La 29ème Conférence des intergroupes parlementaires “Paix et liberté pour le peuple du Sahara occidental”, tenue samedi au siège du Parlement de Navarre, à Pampelune, a réaffirmé son soutien à l’exercice par le peuple sahraoui de son droit à l’autodétermination, soulignant que le Sahara occidental est “un territoire non autonome soumis au droit international”.
La déclaration adoptée à la fin des travaux, une prise de position politique qui rassemble les représentants des parlements régionaux de l’Etat espagnol pour défendre le droit du peuple sahraoui à décider de son avenir, soutient que le Maroc n’a jamais exercé de souveraineté sur ce territoire et réitère sa reconnaissance du Front Polisario comme seul et légitime représentant du peuple sahraoui.
Le texte se démarque explicitement de la position adoptée par le gouvernement espagnol concernant le Sahara occidental et réaffirme que le territoire demeure un territoire non autonome en attendant sa décolonisation.
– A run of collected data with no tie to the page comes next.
import Summits.CriticalPhenomena.PercolationContinuityZ3.Theses.PercNearOneGluing
import Literature.Probability.Percolation.PercolationProofs
import Literature.Probability.Percolation.ConditionalPositiveAssociationProofs
import Literature.Probability.Percolation.TwoClusterConditionalAssociationProofs

/-! TTRL-lite variant V144 of stmt-CriticalPhenomena-4576 -/

namespace Summit.CriticalPhenomena.PercolationContinuityZ3.Theorems

open MeasureTheory Literature.Probability.LatticeModels Literature.Probability.Percolation
open scoped Classical BigOperators

/-- TTRL-lite variant V144 (`n ≤ 2`, `A.card ≤ 2`) of the good-step inequality of
stmt-CriticalPhenomena-4576.  With `b ∈ A`, `o ∉ A` and a witness `y ∉ A`, `y ≠ o`, the three
vertices `o`, `b`, `y` of `Fin n` are pairwise distinct, impossible for `n ≤ 2`; so the
statement holds vacuously. -/
theorem cp4576_goodstep_var144 :
    ∀ (n : ℕ) (w : Sym2 (Fin n) → unitInterval) (A : Finset (Fin n)) (o b : Fin n), A.card ≤ 2 →
      n ≤ 2 → b ∈ A → o ∉ A → (∃ y : Fin n, y ∉ A ∧ y ≠ o ∧ (w s(o, y) : ℝ) ≠ 0) →
      (∀ w' : Sym2 (Fin n) → unitInterval,
        (Finset.univ.filter (fun v : Fin n => ∃ u : Fin n, 0 < (w' s(u, v) : ℝ))).card <
          (Finset.univ.filter (fun v : Fin n => ∃ u : Fin n, 0 < (w s(u, v) : ℝ))).card →
        ∀ (A' : Finset (Fin n)) (o' b' : Fin n), b' ∈ A' → o' ∉ A' →
          ∀ (t : ℝ) (sel : Finset (Fin n) → Fin n), (∀ W, sel W ∈ A') →
            (∀ a ∈ A', 1 - t ≤ (prodBernoulli w').real (openConn a b')) →
            (prodBernoulli w').real ((⋃ a ∈ A', openConn o' a) ∩ (openConn o' b')ᶜ) +
              ∑ W ∈ (Finset.univ : Finset (Finset (Fin n))).filter
                  (fun W => o' ∈ W ∧ Disjoint W A'),
                (prodBernoulli w').real
                    {ω : BondConfig (Fin n) | openCluster ω o' = (W : Set (Fin n))} *
                  (prodBernoulli w').real (openConnIn ((W : Set (Fin n))ᶜ) (sel W) b')ᶜ ≤ t) →
      ∀ (t : ℝ) (sel : Finset (Fin n) → Fin n), (∀ W, sel W ∈ A) →
        (∀ a ∈ A, 1 - t ≤ (prodBernoulli w).real (openConn a b)) →
        (prodBernoulli w).real ((⋃ a ∈ A, openConn o a) ∩ (openConn o b)ᶜ) +
          ∑ W ∈ (Finset.univ : Finset (Finset (Fin n))).filter
              (fun W => o ∈ W ∧ Disjoint W A),
            (prodBernoulli w).real
                {ω : BondConfig (Fin n) | openCluster ω o = (W : Set (Fin n))} *
              (prodBernoulli w).real (openConnIn ((W : Set (Fin n))ᶜ) (sel W) b)ᶜ ≤ t := by
  intro n w A o b _hcard hn hb ho hy
  exfalso
  obtain ⟨y, hyA, hyo, _hw⟩ := hy
  have hyb : (y : ℕ) ≠ b := fun h => hyA (Fin.ext h ▸ hb)
  have hob : (o : ℕ) ≠ b := fun h => ho (Fin.ext h ▸ hb)
  have hyo' : (y : ℕ) ≠ o := fun h => hyo (Fin.ext h)
  have h1 := y.isLt
  have h2 := o.isLt
  have h3 := b.isLt
  omega

end Summit.CriticalPhenomena.PercolationContinuityZ3.Theorems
Au niveau international, les représentants des parlements espagnols régionaux exigent que le processus politique se déroule dans le cadre des Nations unies et conformément au droit international, en soulignant que “la résolution 2797 du Conseil de sécurité constitue le point de référence actuel”.
“Afin de soutenir le processus politique en cours, sous l’égide de l’ONU, visant à parvenir à une solution juste, durable et mutuellement acceptable qui garantisse le droit à l’autodétermination du peuple sahraoui, il est demandé instamment au Conseil des droits de l’homme des Nations unies à Genève de nommer un rapporteur spécial pour le Sahara occidental”, ont-ils plaidé.
Ils appellent également à l’élargissement du mandat de la MINURSO afin d’y inclure la surveillance des droits humains et dénoncent la situation des prisonniers politiques sahraouis, notamment ceux du groupe de Gdeim Izik, exigeant leur “libération immédiate”.
“Nous soulignons l’importance des missions parlementaires pour observer la situation des droits de l’homme de la population civile sahraouie dans les territoires occupés du Sahara occidental, notamment en ce qui concerne les droits à l’expression, à la réunion, à l’association et à la manifestation”, ont-ils ajouté.
La Déclaration rejette également la signature de nouveaux accords commerciaux entre l’Union européenne et le Maroc incluant des ressources du Sahara occidental sans le consentement du peuple sahraoui, rappelant la jurisprudence de la Cour de justice de l’Union européenne. Les représentants des parlements espagnols régionaux s’engagent, à ce titre, à continuer de dénoncer le pillage illégal des ressources naturelles du Sahara occidental par le Maroc et exiger que les entreprises opérant sur le territoire respectent le droit international et, en définitive, les droits légitimes du peuple du Sahara occidental. Ils exhortent, dans ce contexte, les acteurs économiques et politiques à engager des négociations directes avec le Front Polisario.
Ils appellent, par ailleurs, au renforcement de la coopération institutionnelle et humanitaire, au soutien politique du Front Polisario et à une meilleure sensibilisation du public au conflit dans les médias et sur les réseaux sociaux.